Friday, July 31, 2009 

computer issues, but let me briefly update.

Friday July 31 Wanamingo, MN. 85 miles. Field. Warm.

Thursday July 30th. Independence, MN. 30 miles. Field. Cool, rain.

Wednesday July 29th. Annadale, MN. 45 miles. Grass. Cool.

Presale and gate in most towns have been decent. Recession continues to impact per cap.

Tuesday, July 28, 2009 

Tuesday July 28th, 2009. Foley, MN. 20 miles. Grass. Cool.

Poor showing here two years ago on a weekend up against a Catholic Festival. Hoping for better luck this time around. Suburban St Cloud. Turning southeast from here on the run to eastern Iowa dates next week.


Monday July 27th. Becker, MN. 20 miles. Grass. Warm, humid.

Made night jump into Becker and slept in late on Monday. Another very good presale and a wo excellent showsstrong box office. Two excellent shows.

Sunday Zimmerman, MN. 50 miles. Dirt lot. Warm.

Strong presale. Miserable lot. Two good shows. Night jump to next town.

Saturday, July 25, 2009 

Saturday July 25th. Hugo, MN. 55 miles. Overcast and cool.

Long time sponsor in a town that has tradtional been good for this show. We expect a nice day.

This has nothing to do with circus, or maybe everything. In Britain Harry Patch has died at the age of 111. Mr. Patch was last living British veteran of the First World War. That means that Mr. Patch was a child when James Bailey toured his Barnum show through Europe. On many shows including CM we include some form of Patriotic Salute during the performance. It's a bit like singing the National Anthem at a baseball game. Sometimes I think we forget when we're saluting our soldiers, our veterans that it isn't their service to our country that we're recalling. We are saluting the history they embody as well. We talk sometimes about "traditional circus" and we're proud of the long lineage that represents. Perhaps as much as any institution circus is a time machine traveling through history and observing the present. I would hope that at some point in his long life that Mr. Patch enjoyed a circus, because the history he represented marked an era that circus remembers. Likewise for the conflicts that have followed. At any given show we may see veterans of the Second World War, the Korean Conflict, Viet Nam, the Gulf War, and our present conflicts in Iran and Afghanistan. We hope they understand that we appreciate their service. We hope we will never forget that history touched them, as it has touched us.

Friday, July 24, 2009 

Friday. Braham, MN. 85 miles. Grass, wet. Warm.

Hard rains last night. We had to pull three trucks off the lot this morning. Yesterday's shows were sparse. Circus fan and blogger "Dan The Booker" visited for the first show. We're out of the lakes country and closing in on the Twin Cities again. Tomorrow we'll be in the suburbs. Braham is a new town for us today.

 

Thursday. Aikin, MN. 90 miles. Warm. Muddy.

Fairgrounds lot flooded several weeks ago. Still wet. Two other shows have been in the area in the last month. Poor presale. Letdown after the great day in Walker yesterday.

Wednesday, July 22, 2009 

Wednesday July 22nd, 2009. Walker, MN. 30 miles. Grass. Sunny.
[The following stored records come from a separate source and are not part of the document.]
import Summits.Langlands.Langlands.Theses.PicardMuOrdinary
import Literature.NumberTheory.Automorphic.UnitaryGroupAutomorphicRep

/-!
# `IrregularClassicality` (stmt-Langlands-13758) — Negative knowledge V: the twisted-unitary
# interface at conjugation-fixed places, and the inert supersingular factor of a Picard curve

From the standing disprover's `Cruxes/IrregularClassicality/Disproof.lean`, cdisprove cycle 3
(2026-08-16), §12.  The crux is NOT refuted (it is the target weakened by a hypothesis); this file
lands the kernel-checkable part of the cycle-3 analysis of the registered line
`Cruxes/IrregularClassicality/Lines/sen-kills-cousin-on-p2.lean`, whose Stub T / Stub B replace the
typed `GL₃` tower by a `χ`-twisted tower on Mok's unitary group `U_{K/ℚ}(3)`:

* `twistedUnitaryTower_isBaseChangeParam_of_fixed`, `twistedUnitaryTower_baseChangeSatake_of_fixed`:
  at a place `w` FIXED by the conjugation `c` (for `K = ℚ(ω)`: the inert primes and `λ`) the
  Literature predicate `UnitaryGroup.IsBaseChangeParam` pins the torus parameter of a
  `U_{E/F}(3)`-representation to `(b, 1, b⁻¹)`, so its base-change Satake multiset contains `1` and
  sums to `b + 1 + b⁻¹`; the stubs' congruence at an inert `𝔭 ∉ S` therefore reads
  `χ((p))·(b + 1 + b⁻¹) ≡ e₀(a_𝔭 f) (mod 3^k)`.
* `picard_inert_root_neg_p_of_closure_of_det`, `picard_inert_det_fromBlocks_three`: the two algebraic
  shadows of the INERT SUPERSINGULAR FACTOR — at an inert good prime `𝔭 = (p)`, `Frob_p` swaps the
  two `ω`-eigenparts of `H¹(C)`, so `det(Frob_𝔭 | V_e) = -det(Frob_p | H¹) = -p³` (block
  anti-diagonal determinant with `3 × 3` blocks), and a cubic whose roots are closed under
  `γ ↦ p²/γ` (Weil duality) with constant term `-(-p³)` has the root `-p`:
  `P_e(T) = (T + p)(T² - (a_𝔭 + p)T + p²)` for EVERY Picard curve (numerically certified on 62
  cases in the disprover's evidence file `inert_factor_evidence.txt`).  Consequence recorded for the
  lead: the twisting character of the line is pinned at inert primes, `χ((p)) = -p`.
* `eichlerShimuraTypic_three_dvd`: the conclusion shape of Stub N (`Fin n ≃ Fin 3 × Fin m`) forces
  `3 ∣ n`.

Mathlib + the route file + `Literature/NumberTheory/Automorphic/UnitaryGroupAutomorphicRep` only.
No statement here asserts a Theses decl. [folklore]
-/

set_option linter.dupNamespace false

namespace Summit.Langlands.Langlands.Theorems.IrregularClassicality.Negative

open Literature.NumberTheory.Automorphic Literature.NumberTheory.Automorphic.UnitaryGroup
open NumberField IsDedekindDomain Polynomial

open scoped Classical

/-- **Base-change torus parameters at a `c`-fixed place, `N = 3`.**  The Literature predicate
`UnitaryGroup.IsBaseChangeParam` forces `(β₀, β₁, β₂) = (b, 1, b⁻¹)` with `b ≠ 0` when `c • w = w`
(Mínguez: the standard base change of the unramified representation of `U(J₃)(F_v)` with torus
parameter `b` at an inert `v` has Satake parameter `{b, 1, b⁻¹}`). [folklore] -/
theorem twistedUnitaryTower_isBaseChangeParam_of_fixed {F E : Type} [Field F] [NumberField F]
    [Field E] [NumberField E] [Algebra F E] {c : E ≃ₐ[F] E} {w : HeightOneSpectrum (𝓞 E)}
    {β : Fin 3 → ℂ} (h : IsBaseChangeParam F E c 3 w β) (hw : c • w = w) :
    β 0 ≠ 0 ∧ β 1 = 1 ∧ β 2 = (β 0)⁻¹ := by
  obtain ⟨h0, h1⟩ := h
  have h1' := h1 hw
  refine ⟨h0 0, (h1' 1).2 rfl, ?_⟩
  have h02 : (0 : Fin 3).rev = 2 := rfl
  have := (h1' 0).1
  rwa [h02] at this

/-- **The base-change Satake multiset of a `U_{E/F}(3)`-representation at a `c`-fixed place
contains `1` and sums to `b + 1 + b⁻¹`.**  For the route (`F = ℚ`, `E = ℚ(ω)`): at every inert
prime and at `λ`, Stub T / Stub B of `Lines/sen-kills-cousin-on-p2.lean` pin
`χ(ϖ_𝔭)·(b + 1 + b⁻¹) ≡ e₀(a_𝔭 f) (mod 3^k)`. [folklore] -/
theorem twistedUnitaryTower_baseChangeSatake_of_fixed {F E : Type} [Field F] [NumberField F]
    [Field E] [NumberField E] [Algebra F E] {c : E ≃ₐ[F] E}
    {hcpt : isCompact_glFiniteIntegralLevel 3 E}
    {π : AutomorphicRepData (quasiSplitDatum F E c 3 hcpt)} {w : HeightOneSpectrum (𝓞 E)}
    {α : Multiset ℂ} (h : HasBaseChangeSatakeAt F E c 3 hcpt π w α) (hw : c • w = w) :
    ∃ b : ℂ, b ≠ 0 ∧ (1 : ℂ) ∈ α ∧ b ∈ α ∧ b⁻¹ ∈ α ∧ Multiset.card α = 3 ∧
      α.sum = b + 1 + b⁻¹ := by
  obtain ⟨𝔫, β, -, -, -, hβ, rfl, -⟩ := h
  obtain ⟨h0, h1, h2⟩ := twistedUnitaryTower_isBaseChangeParam_of_fixed hβ hw
  refine ⟨β 0, h0, ?_, ?_, ?_, by simp, ?_⟩
  · exact Multiset.mem_map.2 ⟨1, Finset.mem_univ_val 1, h1⟩
  · exact Multiset.mem_map.2 ⟨0, Finset.mem_univ_val 0, rfl⟩
  · exact Multiset.mem_map.2 ⟨2, Finset.mem_univ_val 2, h2⟩
  · rw [← Finset.sum_eq_multiset_sum, Fin.sum_univ_three, h1, h2]

/-- **Inert supersingular factor, algebraic shadow.**  If a cubic `X³ - aX² + eX - d` over a
field has root multiset closed under `γ ↦ p²/γ` — on the elementary symmetric functions this gives
`e·d = a·p⁴` (and `d² = p⁶`) — and `d = -p³`, then `-p` is a root and the cubic factors as
`(X + p)(X² - (a + p)X + p²)`.  Applied to `P_e(T) = charpoly(Frob_𝔭 | V_e)` at an inert good prime
`𝔭 = (p)` of a Picard curve (closure from Weil duality `V_ē ≅ V_e^∨(-1)`, determinant from
`picard_inert_det_fromBlocks_three`): `-p` is an eigenvalue of `Frob_𝔭` on `V_e`, i.e.
`T² + p ∣ L_{C/𝔽_p}(T)` and `tr(Frob_𝔭² | V_e) = a_𝔭(a_𝔭 + 2p)`. [folklore] -/
theorem picard_inert_root_neg_p_of_closure_of_det {L : Type*} [Field L] {p a e d : L} (hp : p ≠ 0)
    (hed : e * d = a * p ^ 4) (hd : d = -p ^ 3) :
    (X ^ 3 - C a * X ^ 2 + C e * X - C d).IsRoot (-p) ∧
      X ^ 3 - C a * X ^ 2 + C e * X - C d = (X + C p) * (X ^ 2 - C (a + p) * X + C (p ^ 2)) := by
  have he : e = -p * a := by
    subst hd
    have hp3 : p ^ 3 ≠ 0 := pow_ne_zero 3 hp
    have : e * p ^ 3 = -(a * p) * p ^ 3 := by linear_combination -hed
    have := mul_right_cancel₀ hp3 this
    linear_combination this
  subst hd; subst he
  constructor
  · simp only [IsRoot.def, eval_sub, eval_add, eval_mul, eval_pow, eval_X, eval_C]
    ring
  · simp only [map_add, map_pow, map_neg, map_mul]
    ring

/-- **Inert supersingular factor, linear-algebra shadow: block anti-diagonal determinant with
`3 × 3` blocks.**  Over a commutative ring, `det (0 A; B 0) = -(det A · det B)` (sign `(-1)³`).
At an inert prime the `𝔽_p`-Frobenius of a Picard curve swaps the two `ω`-eigenparts of `H¹`,
`Frob_p = (0 A; B 0)`, so `det(Frob_𝔭 | V_e) = det(AB) = -det(Frob_p | H¹) = -p³`. [folklore] -/
theorem picard_inert_det_fromBlocks_three {R : Type*} [CommRing R] (A B : Matrix (Fin 3) (Fin 3) R) :
    (Matrix.fromBlocks 0 A B 0).det = -(A.det * B.det) := by
  have hswap : (Matrix.fromBlocks (0 : Matrix (Fin 3) (Fin 3) R) A B 0) =
      (Matrix.fromBlocks A 0 0 B) * (Matrix.fromBlocks 0 1 1 0) := by
    simp [Matrix.fromBlocks_multiply]
  have hperm : (Matrix.fromBlocks (0 : Matrix (Fin 3) (Fin 3) R) 1 1 0) =
      (Equiv.sumComm (Fin 3) (Fin 3)).toPEquiv.toMatrix := by
    ext i j
    rcases i with i | i <;> rcases j with j | j <;>
      simp [Matrix.fromBlocks, PEquiv.toMatrix, Equiv.toPEquiv, Matrix.one_apply, eq_comm]
  have hsign : Equiv.Perm.sign (Equiv.sumComm (Fin 3) (Fin 3)) = -1 := by decide
  rw [hswap, Matrix.det_mul, Matrix.det_fromBlocks_zero₂₁, hperm, Matrix.det_permutation, hsign]
  simp

/-- **Stub N (`stub_eichlerShimuraTypic`) — its conclusion shape forces `3 ∣ n`.**  So at `n`
prime to `3` the stub asserts non-existence of any continuous `s : Γ_K → GL_n(ℚ̄₃)` satisfying the
Eichler–Shimura relation w.r.t. `ρ` off a finite set (true on paper under its big-image
hypotheses; not refutable in the tree, no such `ρ` being constructible). [folklore] -/
theorem eichlerShimuraTypic_three_dvd {n m : ℕ} (e : Fin n ≃ Fin 3 × Fin m) : 3 ∣ n :=
  ⟨m, by simpa using Fintype.card_congr e⟩

end Summit.Langlands.Langlands.Theorems.IrregularClassicality.Negative
import Summits.HubbardSuperconductivity.HubbardSuperconductivity.Theorems.AnisotropyChordTransferFibre3FinX3Eval

/-!
# Route `AnisotropyChord` / H0 rotor rung: FIN per-`L` GM₃ (X5), `L = 33` — rows `N₁` / D / side-condition cell facts, part `p48`

Kernel facts (`decide +kernel`) for cert cells 116, 117 of the per-`L` grid of `L = 33`: `xbnCellAny2` (row `N₁` on XB2 point wedges recomputed in the kernel, exporting the literal brackets `nt ⊇ T⁺ − 3λ₂` and `tb ⊇ T⁺·D`), `xdCellAnyN0` (row D, reads `nt`), `sdCellAnyZN` (side condition, reads `nt`); evaluators `…FinX3Eval` / `…FinX5Eval`; constants from the compiled design probe (x3probe/x3plan, margins c ×0.985, b ×1.03, aD ×1.03); assembled in `…FinX5GM3ThirtyThree`.
Prover seat `hubbard-h0-rotor-p3` g8; helper for piece A = stmt-HubbardSuperconductivity-23918 of rung 19089 (`--supports`, helper class).
WHAT THIS IS NOT: nothing here proves superconductivity in the Hubbard model (rotor TARGET as worded stays FALSE, g15 verdict); kernel facts for the FIN certificate of ONE conditional reduction.  Tree imports only; zero data; standard axioms.
-/

set_option linter.dupNamespace false
set_option autoImplicit false

namespace Summit.HubbardSuperconductivity.HubbardSuperconductivity.Theorems.AnisotropyChord.Transfer.Fibre3

namespace FinXD

open FinXB FinCell Hole2

set_option maxHeartbeats 4000000 in
/-- row `N₁` of cell 116 of `L = 33` (`c = 117/200`), exporting `nt`, `tb`. [folklore] -/
theorem xn33_116 : xbnCellAny2 33 (49/50 : ℚ) 839643327978108 860634411177561 (117/200 : ℚ) ((8600527628192 : ℤ), (13028759194359 : ℤ)) ((2527515137234001 : ℤ), (2594947367055557 : ℤ)) = true := by decide +kernel

set_option maxHeartbeats 4000000 in
/-- row D of cell 116 of `L = 33` (`aD = 2/25`). [folklore] -/
theorem xd33_116 : xdCellAnyN0 33 (49/50 : ℚ) 839643327978108 860634411177561 (2/25 : ℚ) ((8600527628192 : ℤ), (13028759194359 : ℤ)) = true := by decide +kernel

set_option maxHeartbeats 4000000 in
/-- side condition of cell 116 of `L = 33` (`c, b = 91/100, aD`). [folklore] -/
theorem sd33_116 : sdCellAnyZN 33 (49/50 : ℚ) 100 839643327978108 860634411177561 ((117/200 : ℚ), (91 : ℕ), (2/25 : ℚ)) ((8600527628192 : ℤ), (13028759194359 : ℤ)) = true := by decide +kernel

set_option maxHeartbeats 4000000 in
/-- row `N₁` of cell 117 of `L = 33` (`c = 117/200`), exporting `nt`, `tb`. [folklore] -/
theorem xn33_117 : xbnCellAny2 33 (49/50 : ℚ) 860634411177561 882150271457001 (117/200 : ℚ) ((9269496596099 : ℤ), (13902911346655 : ℤ)) ((2591156971442054 : ℤ), (2660369484404386 : ℤ)) = true := by decide +kernel

set_option maxHeartbeats 4000000 in
/-- row D of cell 117 of `L = 33` (`aD = 2/25`). [folklore] -/
theorem xd33_117 : xdCellAnyN0 33 (49/50 : ℚ) 860634411177561 882150271457001 (2/25 : ℚ) ((9269496596099 : ℤ), (13902911346655 : ℤ)) = true := by decide +kernel

set_option maxHeartbeats 4000000 in
/-- side condition of cell 117 of `L = 33` (`c, b = 93/100, aD`). [folklore] -/
theorem sd33_117 : sdCellAnyZN 33 (49/50 : ℚ) 100 860634411177561 882150271457001 ((117/200 : ℚ), (93 : ℕ), (2/25 : ℚ)) ((9269496596099 : ℤ), (13902911346655 : ℤ)) = true := by decide +kernel

end FinXD

end Summit.HubbardSuperconductivity.HubbardSuperconductivity.Theorems.AnisotropyChord.Transfer.Fibre3
import Summits.AnomalousDissipation.AnomalousDissipation.Theorems.SolenoidalFractalHomogenisationLagrangianStepCellLawVOddGainDefectSlotScalars
import HarnessLib

/-!
# K1L `LagrangianRenormalisationStep(Design)` (K1L_D, stmt-AnomalousDissipation-27980; aside 24912), stub `stub_cellLawV0_IS`
# — W5 EVEN half for SECTORIAL backgrounds: the quasi-static pinch of `excQS W M S` without symmetry of `S`
# (helper; `--supports stmt-AnomalousDissipation-27980`; word-independent)

Summits-side helper file of route `SolenoidalFractalHomogenisation` (prover seat `ad-k1l-cellLawV-w1` g2).  The worker's W2 pinch `qsPinch W M`
(p644278, `LoewnerWindowSketch` S2) pinches the transverse symbol of the quasi-static excess, `gainForm(b)/b ≤ symb (excQS W M S) q p ≤ gainForm(a)/a`,
for SYMMETRIC backgrounds (`OddSmall S 0`).  In the SECTORIAL window (`OddSectorial S τ`, v2′ registry) the background is not symmetric; this file
gives the even pinch there, for EVERY word `W`, `M ≥ 0`, window `0 < lo ≤ 1 ≤ hi` (`T_s = 4π²|m_s|²Mτ_s`, `f = qsRespScalar`, `g = qsRespMoment`):
* **`symb_excQS_le_of_nearIso`** — the UPPER half `symb (excQS W M S) q p ≤ gainForm W M lo q p / lo` needs NO symmetry and NO sector
  (`NearIso S lo hi` only): p5 §5's `qsResp_window_upper` (contractivity) slot by slot;
* **`le_symb_excQS_of_sectorial`** — the LOWER half `(1 − δ)·gainForm W M hi q p / hi ≤ symb (excQS W M S) q p` for `OddSectorial S τ`, given
  per slot `(τhi/2)·g_{T_s}(lo) ≤ δ·f_{T_s}(hi)` (`lowerEdgeTarget_holds`, p654671);
* **`le_symb_excQS_of_design`** — the same with the slot scalars eliminated (`qsRespMoment_le`, `le_qsRespScalar`, p655589): for a lower bound
  `T₀ > 0` of the `T_s` and `ϑ_∞ = 1 − 4ρ/3` (`ρ = W.ramp`), the single NUMERICAL inequality `(τhi/2)·ϑ_∞/lo² ≤ δ·(ϑ_∞ − 2/(ρ(T₀hi)²))/hi`
  suffices (read-off: `δ ≈ τ·hi³/(2lo²) = τΛV⁵/2` for the window `[1/ΛV, ΛV]`).
Everything PROVED, no definition, no named fact, no sorry.  Infrastructure for route-1's rung leaf F-D1.A0 (frontier FORMAL rung); NOT a proof of the
stub, of the crux, of Onsager's conjecture or of anomalous dissipation.  Prover seat `ad-k1l-cellLawV-w1` g2, 2026-08-28.
-/

set_option linter.dupNamespace false

noncomputable section

namespace Summit.AnomalousDissipation.AnomalousDissipation.Theorems.SolenoidalFractalHomogenisation.LagrangianStep.OddGain

open Matrix Finset MeasureTheory Set
open Literature.Analysis Literature.Analysis.FunctionSpaces Literature.Analysis.FluidPDE
open Literature.Analysis.FluidPDE.LatticeShear

/-! ## §7 The quasi-static pinch of `excQS` for sectorial backgrounds -/

section SectorialPinch

variable {k : ℕ}

/-- `|P_n p|² = Σpᵢ² − (Σ pᵢnᵢ)²` in the `⬝ᵥ` currency (p643421 `sum_sq_projPerp_mulVec`). [folklore] -/
theorem dotProduct_projPerp_self_eq {n : Fin 3 → ℝ} (hn : ∑ a, n a ^ 2 = 1) (p : Fin 3 → ℝ) :
    ((projPerp n) *ᵥ p) ⬝ᵥ ((projPerp n) *ᵥ p) = ∑ i, p i ^ 2 - (∑ i, p i * n i) ^ 2 := by
  rw [self_dotProduct_eq_sum_sq]
  exact sum_sq_projPerp_mulVec hn p

/-- **UPPER HALF OF THE QUASI-STATIC PINCH, no symmetry, no sector**: for every word `W`, `M ≥ 0`, `0 < lo ≤ 1 ≤ hi` and every background
`S` with `NearIso S lo hi`: `symb (excQS W M S) q p ≤ gainForm W M lo q p / lo` for ALL `q p` (contractivity of the regularised blocks,
p5 §5 `qsResp_window_upper`, slot by slot). [folklore] -/
theorem symb_excQS_le_of_nearIso (W : LatticeShear.LatticeWord k) {M : ℝ} (hM : 0 ≤ M) {S : Torus.Visc4 (Fin 3)} {lo hi : ℝ}
    (hlo : 0 < lo) (hlo1 : lo ≤ 1) (hhi1 : 1 ≤ hi) (hS : Torus.NearIso S lo hi) (q p : Fin 3 → ℝ) :
    Torus.symb (excQS W M S) q p ≤ gainForm W M lo q p / lo := by
  rw [symb_excQS, gainForm_div W M hlo.ne' q p]
  refine Finset.sum_le_sum fun s _ => ?_
  refine mul_le_mul_of_nonneg_left ?_ (mul_nonneg (slotCoef_nonneg W s) (sq_nonneg _))
  rw [slotQ_form_eq, ← dotProduct_projPerp_self_eq (sum_mhat_sq (W.phase s)) p]
  exact qsResp_window_upper (slotT_nonneg hM W s) (fun x => (window_regBlock (sum_mhat_sq _) hS hlo1 hhi1 x).1) _

/-- **LOWER HALF OF THE QUASI-STATIC PINCH FOR SECTORIAL BACKGROUNDS**: for every word `W`, `M ≥ 0`, `0 < lo ≤ 1 ≤ hi`, `τ ≥ 0` and every
background `S` with `NearIso S lo hi` in the Kato sector `OddSectorial S τ`: if per slot `(τhi/2)·g_{T_s}(lo) ≤ δ·f_{T_s}(hi)`, then
`(1 − δ)·gainForm W M hi q p / hi ≤ symb (excQS W M S) q p` for ALL `q p` (`lowerEdgeTarget_holds` on the regularised blocks, which inherit the
sector and the window: k3l g4's `sectorForm_regBlock` / `window_regBlock`). [folklore] -/
theorem le_symb_excQS_of_sectorial (W : LatticeShear.LatticeWord k) {M : ℝ} (hM : 0 ≤ M) {S : Torus.Visc4 (Fin 3)} {lo hi τ δ : ℝ}
    (hlo : 0 < lo) (hlo1 : lo ≤ 1) (hhi1 : 1 ≤ hi) (hτ : 0 ≤ τ) (hS : Torus.NearIso S lo hi) (hodd : OddSectorial S τ)
    (hδ : ∀ s : Fin k, τ * hi / 2 * qsRespMoment W.ramp (4 * Real.pi ^ 2 * ‖Torus.latticeVec (W.phase s).m‖ ^ 2 * M * (W.phase s).τ) lo ≤
      δ * qsRespScalar W.ramp (4 * Real.pi ^ 2 * ‖Torus.latticeVec (W.phase s).m‖ ^ 2 * M * (W.phase s).τ) hi)
    (q p : Fin 3 → ℝ) :
    (1 - δ) * (gainForm W M hi q p / hi) ≤ Torus.symb (excQS W M S) q p := by
  have hhi : 0 < hi := by linarith
  rw [symb_excQS, gainForm_div W M hhi.ne' q p, Finset.mul_sum]
  refine Finset.sum_le_sum fun s _ => ?_
  have hn := sum_mhat_sq (W.phase s)
  have hcoef : 0 ≤ slotCoef W s * (∑ a, (W.phase s).e a * q a) ^ 2 := mul_nonneg (slotCoef_nonneg W s) (sq_nonneg _)
  have hP : 0 ≤ ∑ i, p i ^ 2 - (∑ i, p i * mhat (W.phase s) i) ^ 2 := by
    rw [← sum_sq_projPerp_mulVec hn p]; exact Finset.sum_nonneg fun i _ => sq_nonneg _
  have hlow := lowerEdgeTarget_holds W.ramp _ (slotT_nonneg hM W s) (regBlock S (mhat (W.phase s))) τ lo hi hτ hlo
    (sectorForm_regBlock hn hS hlo.le hodd) (window_regBlock hn hS hlo1 hhi1) ((projPerp (mhat (W.phase s))) *ᵥ p)
  rw [dotProduct_projPerp_self_eq hn p] at hlow
  rw [slotQ_form_eq]
  calc (1 - δ) * (slotCoef W s * (∑ a, (W.phase s).e a * q a) ^ 2 *
        (qsRespScalar W.ramp (4 * Real.pi ^ 2 * ‖Torus.latticeVec (W.phase s).m‖ ^ 2 * M * (W.phase s).τ) hi *
          (∑ i, p i ^ 2 - (∑ i, p i * mhat (W.phase s) i) ^ 2)))
      = slotCoef W s * (∑ a, (W.phase s).e a * q a) ^ 2 *
          (((1 - δ) * qsRespScalar W.ramp (4 * Real.pi ^ 2 * ‖Torus.latticeVec (W.phase s).m‖ ^ 2 * M * (W.phase s).τ) hi) *
            (∑ i, p i ^ 2 - (∑ i, p i * mhat (W.phase s) i) ^ 2)) := by ring
    _ ≤ slotCoef W s * (∑ a, (W.phase s).e a * q a) ^ 2 *
          ((qsRespScalar W.ramp (4 * Real.pi ^ 2 * ‖Torus.latticeVec (W.phase s).m‖ ^ 2 * M * (W.phase s).τ) hi -
              τ * hi / 2 * qsRespMoment W.ramp (4 * Real.pi ^ 2 * ‖Torus.latticeVec (W.phase s).m‖ ^ 2 * M * (W.phase s).τ) lo) *
            (∑ i, p i ^ 2 - (∑ i, p i * mhat (W.phase s) i) ^ 2)) := by
        refine mul_le_mul_of_nonneg_left (mul_le_mul_of_nonneg_right ?_ hP) hcoef
        linarith [hδ s]
    _ ≤ _ := mul_le_mul_of_nonneg_left hlow hcoef

/-- **LOWER HALF FROM ONE NUMERICAL INEQUALITY** (slot scalars eliminated by p655589's `qsRespMoment_le`, `le_qsRespScalar`): with `ρ = W.ramp`,
`ϑ_∞ = 1 − 4ρ/3`, a lower bound `T₀ > 0` of the slot relaxations and `δ ≥ 0`, the inequality
`(τhi/2)·ϑ_∞/lo² ≤ δ·(ϑ_∞ − 2/(ρ(T₀hi)²))/hi` gives `(1 − δ)·gainForm W M hi q p / hi ≤ symb (excQS W M S) q p`. [folklore] -/
theorem le_symb_excQS_of_design (W : LatticeShear.LatticeWord k) {M : ℝ} (hM : 0 ≤ M) {S : Torus.Visc4 (Fin 3)} {lo hi τ δ T₀ : ℝ}
    (hlo : 0 < lo) (hlo1 : lo ≤ 1) (hhi1 : 1 ≤ hi) (hτ : 0 ≤ τ) (hδ0 : 0 ≤ δ) (hT₀ : 0 < T₀)
    (hTs : ∀ s : Fin k, T₀ ≤ 4 * Real.pi ^ 2 * ‖Torus.latticeVec (W.phase s).m‖ ^ 2 * M * (W.phase s).τ)
    (hδ : τ * hi / 2 * ((1 - 4 * W.ramp / 3) / lo ^ 2) ≤ δ * ((1 - 4 * W.ramp / 3 - 2 / (W.ramp * (T₀ * hi) ^ 2)) / hi))
    (hS : Torus.NearIso S lo hi) (hodd : OddSectorial S τ) (q p : Fin 3 → ℝ) :
    (1 - δ) * (gainForm W M hi q p / hi) ≤ Torus.symb (excQS W M S) q p := by
  have hρ := W.ramp_pos
  have hρ2 := W.ramp_le
  have hhi : 0 < hi := by linarith
  refine le_symb_excQS_of_sectorial W hM hlo hlo1 hhi1 hτ hS hodd (fun s => ?_) q p
  set T := 4 * Real.pi ^ 2 * ‖Torus.latticeVec (W.phase s).m‖ ^ 2 * M * (W.phase s).τ with hTdef
  have hT : T₀ ≤ T := hTs s
  have hTpos : 0 < T := hT₀.trans_le hT
  have hglo : qsRespMoment W.ramp T lo ≤ (1 - 4 * W.ramp / 3) / lo ^ 2 := qsRespMoment_le hρ hρ2 hTpos.le hlo
  have hfhi : (1 - 4 * W.ramp / 3 - 2 / (W.ramp * (T₀ * hi) ^ 2)) / hi ≤ qsRespScalar W.ramp T hi := by
    refine le_trans ?_ (le_qsRespScalar hρ hρ2 hTpos hhi)
    refine div_le_div_of_nonneg_right ?_ hhi.le
    have hmono : 2 / (W.ramp * (T * hi) ^ 2) ≤ 2 / (W.ramp * (T₀ * hi) ^ 2) := by
      refine div_le_div_of_nonneg_left (by norm_num) (by positivity) ?_
      refine mul_le_mul_of_nonneg_left ?_ hρ.le
      exact pow_le_pow_left₀ (by positivity) (mul_le_mul_of_nonneg_right hT hhi.le) 2
    linarith
  calc τ * hi / 2 * qsRespMoment W.ramp T lo ≤ τ * hi / 2 * ((1 - 4 * W.ramp / 3) / lo ^ 2) :=
        mul_le_mul_of_nonneg_left hglo (by positivity)
    _ ≤ δ * ((1 - 4 * W.ramp / 3 - 2 / (W.ramp * (T₀ * hi) ^ 2)) / hi) := hδ
    _ ≤ δ * qsRespScalar W.ramp T hi := mul_le_mul_of_nonneg_left hfhi hδ0

end SectorialPinch

end Summit.AnomalousDissipation.AnomalousDissipation.Theorems.SolenoidalFractalHomogenisation.LagrangianStep.OddGain

end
Short jump to a small park on a lake. Yesterday we enjoyed excellent business and hope to repeat that today in Walker, where we've generally done well through the years.


Tuesday July 21st, 2009 Park Rapids, MN. 50 miles. Grass. Warmer.

First show on Monday in yesterday’s town was cancelled do to severe storms. Second show was okay. Today a big telephone presale should make for a very good day.

...For some time I’ve been trying NOT to write about another circus blog hosted by an entertainment critic focusing on circus and Broadway shows. For several years I’ve admired the way that this particular blogger tries to sort out fact from fiction, while keeping us all a little more honest. The blog writer once penned a well thought of biography of a giant in the circus world, and another book providing a glimpse behind the Iron Curtain at Soviet Era circus. I haven’t agreed with the writer’s artistic opinions – frankly I think he strives for a circus that is either 50 years out of date, or far too adult for children of all ages. And although he spent some time years ago working as a press agent for a circus, clearly he’s not in touch with the business end of today’s bigtop, and his solutions for "saving" the circus seem to run counter to most standard operating procedure. To "save" the circus first you must be convinced that circus is falling apart. At times however his blog has been both a breath of candor and of fresh air. Few bloggers are willing to discuss issues like circus salaries. David isn’t.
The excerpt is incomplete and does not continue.